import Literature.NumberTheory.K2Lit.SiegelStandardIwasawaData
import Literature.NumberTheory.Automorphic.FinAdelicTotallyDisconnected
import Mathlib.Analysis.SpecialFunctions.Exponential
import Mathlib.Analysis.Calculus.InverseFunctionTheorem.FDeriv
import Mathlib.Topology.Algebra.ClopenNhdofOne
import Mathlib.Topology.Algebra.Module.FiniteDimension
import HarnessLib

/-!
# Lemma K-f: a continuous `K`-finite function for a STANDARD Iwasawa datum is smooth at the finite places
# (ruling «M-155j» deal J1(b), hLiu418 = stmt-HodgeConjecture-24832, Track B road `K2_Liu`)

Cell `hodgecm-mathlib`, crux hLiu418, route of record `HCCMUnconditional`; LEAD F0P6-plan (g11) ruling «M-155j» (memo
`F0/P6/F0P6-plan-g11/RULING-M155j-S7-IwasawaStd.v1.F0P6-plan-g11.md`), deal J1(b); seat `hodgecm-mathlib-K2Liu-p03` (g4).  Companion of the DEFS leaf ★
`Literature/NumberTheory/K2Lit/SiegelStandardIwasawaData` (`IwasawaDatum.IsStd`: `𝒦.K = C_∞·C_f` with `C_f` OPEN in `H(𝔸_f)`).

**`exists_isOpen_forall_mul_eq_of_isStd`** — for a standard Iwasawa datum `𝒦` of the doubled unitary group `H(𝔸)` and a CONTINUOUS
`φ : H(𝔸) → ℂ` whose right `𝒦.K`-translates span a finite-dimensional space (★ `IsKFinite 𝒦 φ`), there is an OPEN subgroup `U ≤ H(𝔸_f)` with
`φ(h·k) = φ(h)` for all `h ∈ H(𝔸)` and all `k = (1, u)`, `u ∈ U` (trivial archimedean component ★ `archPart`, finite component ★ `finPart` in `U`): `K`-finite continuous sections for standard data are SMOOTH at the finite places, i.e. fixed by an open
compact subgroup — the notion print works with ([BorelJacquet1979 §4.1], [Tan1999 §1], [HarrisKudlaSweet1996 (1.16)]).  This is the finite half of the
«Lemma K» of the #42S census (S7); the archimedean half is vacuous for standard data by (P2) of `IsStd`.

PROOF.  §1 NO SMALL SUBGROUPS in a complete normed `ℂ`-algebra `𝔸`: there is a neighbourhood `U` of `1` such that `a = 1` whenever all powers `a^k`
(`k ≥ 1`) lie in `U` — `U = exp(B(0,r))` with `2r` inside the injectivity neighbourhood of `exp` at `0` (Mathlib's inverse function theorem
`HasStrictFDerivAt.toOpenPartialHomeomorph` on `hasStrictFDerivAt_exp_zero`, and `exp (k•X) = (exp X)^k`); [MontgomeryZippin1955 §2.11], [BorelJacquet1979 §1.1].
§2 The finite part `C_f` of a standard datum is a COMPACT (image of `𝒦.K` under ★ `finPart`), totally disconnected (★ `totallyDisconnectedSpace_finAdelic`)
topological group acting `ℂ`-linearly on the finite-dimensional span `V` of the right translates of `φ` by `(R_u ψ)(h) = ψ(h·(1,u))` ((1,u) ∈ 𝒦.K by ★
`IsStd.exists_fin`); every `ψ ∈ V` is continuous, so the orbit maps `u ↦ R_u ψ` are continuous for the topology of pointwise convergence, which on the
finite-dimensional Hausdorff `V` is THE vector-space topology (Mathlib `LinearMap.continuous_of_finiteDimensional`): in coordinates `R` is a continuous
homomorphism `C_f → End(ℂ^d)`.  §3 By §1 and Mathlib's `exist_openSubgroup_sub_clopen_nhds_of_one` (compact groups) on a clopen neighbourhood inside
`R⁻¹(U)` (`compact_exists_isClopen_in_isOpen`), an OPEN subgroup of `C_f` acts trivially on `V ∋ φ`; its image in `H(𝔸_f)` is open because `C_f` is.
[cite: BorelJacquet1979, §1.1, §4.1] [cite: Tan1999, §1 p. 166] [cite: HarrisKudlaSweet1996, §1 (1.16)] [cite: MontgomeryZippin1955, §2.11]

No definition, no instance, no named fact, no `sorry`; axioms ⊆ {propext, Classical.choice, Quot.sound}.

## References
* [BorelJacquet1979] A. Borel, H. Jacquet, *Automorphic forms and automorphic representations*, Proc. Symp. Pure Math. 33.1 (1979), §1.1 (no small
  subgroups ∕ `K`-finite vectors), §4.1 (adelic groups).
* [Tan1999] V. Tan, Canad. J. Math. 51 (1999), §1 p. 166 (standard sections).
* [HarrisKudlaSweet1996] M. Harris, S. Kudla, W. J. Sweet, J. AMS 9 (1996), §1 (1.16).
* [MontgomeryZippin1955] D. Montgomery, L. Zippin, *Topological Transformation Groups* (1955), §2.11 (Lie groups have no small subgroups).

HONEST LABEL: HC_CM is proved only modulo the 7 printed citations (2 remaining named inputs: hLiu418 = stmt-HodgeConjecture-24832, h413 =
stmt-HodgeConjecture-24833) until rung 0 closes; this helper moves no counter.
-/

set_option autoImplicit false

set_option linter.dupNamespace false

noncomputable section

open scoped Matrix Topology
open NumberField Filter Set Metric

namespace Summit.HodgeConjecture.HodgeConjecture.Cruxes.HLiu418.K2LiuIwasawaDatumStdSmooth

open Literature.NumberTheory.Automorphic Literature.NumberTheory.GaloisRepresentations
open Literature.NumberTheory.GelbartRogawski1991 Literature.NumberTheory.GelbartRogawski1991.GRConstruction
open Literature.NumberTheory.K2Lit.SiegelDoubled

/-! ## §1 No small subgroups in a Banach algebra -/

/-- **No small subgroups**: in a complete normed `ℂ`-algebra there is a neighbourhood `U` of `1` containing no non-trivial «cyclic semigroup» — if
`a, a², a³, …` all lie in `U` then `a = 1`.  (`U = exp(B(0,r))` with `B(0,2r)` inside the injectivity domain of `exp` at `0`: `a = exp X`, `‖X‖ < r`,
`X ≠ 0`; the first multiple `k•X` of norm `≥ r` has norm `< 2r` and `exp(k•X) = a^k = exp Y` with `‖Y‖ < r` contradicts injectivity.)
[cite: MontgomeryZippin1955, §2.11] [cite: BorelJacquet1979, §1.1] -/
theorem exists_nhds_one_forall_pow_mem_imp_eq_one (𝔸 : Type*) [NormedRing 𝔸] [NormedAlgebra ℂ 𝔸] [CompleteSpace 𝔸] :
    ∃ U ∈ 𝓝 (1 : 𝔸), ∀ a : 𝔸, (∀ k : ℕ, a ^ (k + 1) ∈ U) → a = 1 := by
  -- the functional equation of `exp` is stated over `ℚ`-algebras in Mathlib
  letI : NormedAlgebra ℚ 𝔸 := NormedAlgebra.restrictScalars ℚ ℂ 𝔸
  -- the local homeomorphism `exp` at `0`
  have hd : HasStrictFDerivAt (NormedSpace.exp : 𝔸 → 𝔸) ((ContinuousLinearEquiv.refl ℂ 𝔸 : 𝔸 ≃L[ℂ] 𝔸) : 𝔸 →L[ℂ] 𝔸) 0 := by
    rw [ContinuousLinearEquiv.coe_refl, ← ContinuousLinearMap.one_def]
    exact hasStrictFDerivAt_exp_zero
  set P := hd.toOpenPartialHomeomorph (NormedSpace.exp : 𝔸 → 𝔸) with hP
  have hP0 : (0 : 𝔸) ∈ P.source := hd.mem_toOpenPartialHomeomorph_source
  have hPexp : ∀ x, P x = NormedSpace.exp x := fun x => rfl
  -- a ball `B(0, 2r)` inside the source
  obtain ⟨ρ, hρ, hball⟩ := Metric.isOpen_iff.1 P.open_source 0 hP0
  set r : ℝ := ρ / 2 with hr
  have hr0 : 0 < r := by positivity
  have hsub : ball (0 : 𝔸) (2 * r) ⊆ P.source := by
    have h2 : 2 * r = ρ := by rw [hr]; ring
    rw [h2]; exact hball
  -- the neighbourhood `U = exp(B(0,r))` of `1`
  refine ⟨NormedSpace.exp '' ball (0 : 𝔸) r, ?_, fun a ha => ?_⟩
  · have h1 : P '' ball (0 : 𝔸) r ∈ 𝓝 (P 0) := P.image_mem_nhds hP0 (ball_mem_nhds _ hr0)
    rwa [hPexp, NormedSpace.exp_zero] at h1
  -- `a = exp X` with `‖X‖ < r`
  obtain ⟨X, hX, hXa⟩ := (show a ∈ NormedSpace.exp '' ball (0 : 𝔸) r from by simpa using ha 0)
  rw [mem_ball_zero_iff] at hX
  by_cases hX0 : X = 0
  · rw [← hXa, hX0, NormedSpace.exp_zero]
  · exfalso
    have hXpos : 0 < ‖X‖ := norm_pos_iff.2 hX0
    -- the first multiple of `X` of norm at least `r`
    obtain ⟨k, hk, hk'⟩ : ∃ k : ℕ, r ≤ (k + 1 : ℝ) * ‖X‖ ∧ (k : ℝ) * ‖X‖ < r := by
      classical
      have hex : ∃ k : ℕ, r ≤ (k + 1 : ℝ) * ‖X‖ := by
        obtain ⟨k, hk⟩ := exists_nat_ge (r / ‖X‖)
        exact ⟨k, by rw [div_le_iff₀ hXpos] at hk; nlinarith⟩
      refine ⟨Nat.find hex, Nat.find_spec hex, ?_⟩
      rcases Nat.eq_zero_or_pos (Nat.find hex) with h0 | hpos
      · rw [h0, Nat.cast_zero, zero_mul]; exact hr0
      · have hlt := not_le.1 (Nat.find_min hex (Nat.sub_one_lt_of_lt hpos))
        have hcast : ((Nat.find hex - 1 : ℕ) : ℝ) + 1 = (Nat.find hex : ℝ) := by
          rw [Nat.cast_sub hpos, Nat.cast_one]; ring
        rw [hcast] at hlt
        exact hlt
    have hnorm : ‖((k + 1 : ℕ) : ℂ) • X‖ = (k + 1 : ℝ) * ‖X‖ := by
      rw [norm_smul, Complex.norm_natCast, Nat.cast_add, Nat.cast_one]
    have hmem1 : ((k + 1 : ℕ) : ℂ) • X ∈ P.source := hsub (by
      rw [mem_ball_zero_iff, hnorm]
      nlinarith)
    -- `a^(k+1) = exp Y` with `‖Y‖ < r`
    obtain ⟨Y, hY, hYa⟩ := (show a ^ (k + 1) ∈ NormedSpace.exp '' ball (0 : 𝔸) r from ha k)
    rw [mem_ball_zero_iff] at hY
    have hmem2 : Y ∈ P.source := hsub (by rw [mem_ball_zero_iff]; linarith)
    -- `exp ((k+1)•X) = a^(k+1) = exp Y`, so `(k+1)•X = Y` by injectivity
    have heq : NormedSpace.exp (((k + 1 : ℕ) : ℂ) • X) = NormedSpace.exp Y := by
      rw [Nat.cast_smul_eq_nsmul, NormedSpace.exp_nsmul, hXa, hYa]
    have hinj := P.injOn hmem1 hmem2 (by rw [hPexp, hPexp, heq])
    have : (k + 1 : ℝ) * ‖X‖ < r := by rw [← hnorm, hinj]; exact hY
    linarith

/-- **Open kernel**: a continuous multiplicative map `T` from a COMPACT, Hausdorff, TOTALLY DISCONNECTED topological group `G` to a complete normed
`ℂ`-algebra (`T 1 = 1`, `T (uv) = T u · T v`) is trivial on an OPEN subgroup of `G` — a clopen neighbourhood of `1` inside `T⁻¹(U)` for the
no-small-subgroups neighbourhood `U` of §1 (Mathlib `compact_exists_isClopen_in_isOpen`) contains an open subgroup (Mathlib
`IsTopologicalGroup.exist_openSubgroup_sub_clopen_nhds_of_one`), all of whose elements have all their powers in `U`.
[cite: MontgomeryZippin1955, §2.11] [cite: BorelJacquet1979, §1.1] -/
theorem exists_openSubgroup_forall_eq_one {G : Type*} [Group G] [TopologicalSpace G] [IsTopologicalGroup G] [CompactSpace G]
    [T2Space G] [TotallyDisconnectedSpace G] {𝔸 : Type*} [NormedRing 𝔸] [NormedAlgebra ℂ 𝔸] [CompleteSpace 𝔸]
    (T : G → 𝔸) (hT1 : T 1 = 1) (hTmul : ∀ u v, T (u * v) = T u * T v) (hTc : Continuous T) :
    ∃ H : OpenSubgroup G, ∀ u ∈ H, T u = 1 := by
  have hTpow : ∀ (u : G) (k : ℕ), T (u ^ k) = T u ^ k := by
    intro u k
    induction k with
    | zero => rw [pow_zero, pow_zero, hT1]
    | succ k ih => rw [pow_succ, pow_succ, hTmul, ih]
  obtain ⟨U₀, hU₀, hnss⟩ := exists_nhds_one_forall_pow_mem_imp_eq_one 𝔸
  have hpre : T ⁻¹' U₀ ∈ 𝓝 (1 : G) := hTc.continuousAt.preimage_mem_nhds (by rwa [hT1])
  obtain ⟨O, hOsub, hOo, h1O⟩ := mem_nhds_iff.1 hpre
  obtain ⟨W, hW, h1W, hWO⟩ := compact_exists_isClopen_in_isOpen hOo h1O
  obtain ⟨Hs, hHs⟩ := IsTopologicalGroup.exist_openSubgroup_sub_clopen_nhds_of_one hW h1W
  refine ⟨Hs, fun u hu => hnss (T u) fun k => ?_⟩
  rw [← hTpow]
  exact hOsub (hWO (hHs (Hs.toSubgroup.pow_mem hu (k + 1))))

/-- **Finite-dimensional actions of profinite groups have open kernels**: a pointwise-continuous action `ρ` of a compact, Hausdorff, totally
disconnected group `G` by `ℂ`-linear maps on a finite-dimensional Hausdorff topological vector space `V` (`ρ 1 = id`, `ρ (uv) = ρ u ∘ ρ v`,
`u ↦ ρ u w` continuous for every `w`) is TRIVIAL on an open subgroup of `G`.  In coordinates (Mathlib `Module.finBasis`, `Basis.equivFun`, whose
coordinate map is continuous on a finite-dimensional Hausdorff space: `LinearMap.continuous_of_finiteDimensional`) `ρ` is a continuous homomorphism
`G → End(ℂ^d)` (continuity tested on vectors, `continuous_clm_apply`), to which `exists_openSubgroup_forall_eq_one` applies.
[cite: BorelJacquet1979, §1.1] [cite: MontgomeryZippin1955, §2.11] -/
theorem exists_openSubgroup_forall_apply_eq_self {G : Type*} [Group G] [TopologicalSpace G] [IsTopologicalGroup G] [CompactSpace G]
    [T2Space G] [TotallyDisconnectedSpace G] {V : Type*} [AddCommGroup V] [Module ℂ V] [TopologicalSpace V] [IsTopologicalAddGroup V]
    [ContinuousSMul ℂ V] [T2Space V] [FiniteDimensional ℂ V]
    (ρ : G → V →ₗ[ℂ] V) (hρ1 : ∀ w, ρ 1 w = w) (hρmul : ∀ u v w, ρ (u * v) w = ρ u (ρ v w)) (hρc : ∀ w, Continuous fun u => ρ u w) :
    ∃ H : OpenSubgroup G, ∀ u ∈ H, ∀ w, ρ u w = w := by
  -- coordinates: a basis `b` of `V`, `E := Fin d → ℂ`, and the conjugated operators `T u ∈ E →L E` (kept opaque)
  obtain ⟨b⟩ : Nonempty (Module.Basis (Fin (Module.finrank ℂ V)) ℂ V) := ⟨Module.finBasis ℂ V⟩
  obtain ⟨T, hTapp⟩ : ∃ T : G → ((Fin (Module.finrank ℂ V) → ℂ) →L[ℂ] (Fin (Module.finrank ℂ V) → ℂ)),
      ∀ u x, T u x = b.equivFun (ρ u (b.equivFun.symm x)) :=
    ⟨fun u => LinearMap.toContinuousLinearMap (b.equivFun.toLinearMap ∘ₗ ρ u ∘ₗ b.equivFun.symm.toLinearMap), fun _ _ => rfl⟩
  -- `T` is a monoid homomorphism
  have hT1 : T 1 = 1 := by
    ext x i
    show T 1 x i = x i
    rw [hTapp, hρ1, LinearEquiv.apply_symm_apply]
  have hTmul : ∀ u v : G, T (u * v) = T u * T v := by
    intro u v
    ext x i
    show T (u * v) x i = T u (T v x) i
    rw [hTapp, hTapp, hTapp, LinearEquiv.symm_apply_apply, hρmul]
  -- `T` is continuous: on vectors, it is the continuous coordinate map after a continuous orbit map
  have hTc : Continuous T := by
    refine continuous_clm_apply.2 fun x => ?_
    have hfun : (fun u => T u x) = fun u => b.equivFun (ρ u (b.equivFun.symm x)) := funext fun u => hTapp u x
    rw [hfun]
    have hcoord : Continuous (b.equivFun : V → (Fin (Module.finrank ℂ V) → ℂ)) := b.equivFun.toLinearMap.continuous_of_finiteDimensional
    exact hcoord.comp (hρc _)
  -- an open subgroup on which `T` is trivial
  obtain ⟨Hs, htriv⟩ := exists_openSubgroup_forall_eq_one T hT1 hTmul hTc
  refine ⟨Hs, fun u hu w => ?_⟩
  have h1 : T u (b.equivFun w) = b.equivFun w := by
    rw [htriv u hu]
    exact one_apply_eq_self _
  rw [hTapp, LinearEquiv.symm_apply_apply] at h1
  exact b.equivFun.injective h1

### ACTIVITY
The entries above hold a line with "crux hLiu418, route" and a later line with "DEFS leaf ★". Write out exactly those lines and all lines between, nothing more.

### EXPECTED ANSWER
Cell `hodgecm-mathlib`, crux hLiu418, route of record `HCCMUnconditional`; LEAD F0P6-plan (g11) ruling «M-155j» (memo
`F0/P6/F0P6-plan-g11/RULING-M155j-S7-IwasawaStd.v1.F0P6-plan-g11.md`), deal J1(b); seat `hodgecm-mathlib-K2Liu-p03` (g4).  Companion of the DEFS leaf ★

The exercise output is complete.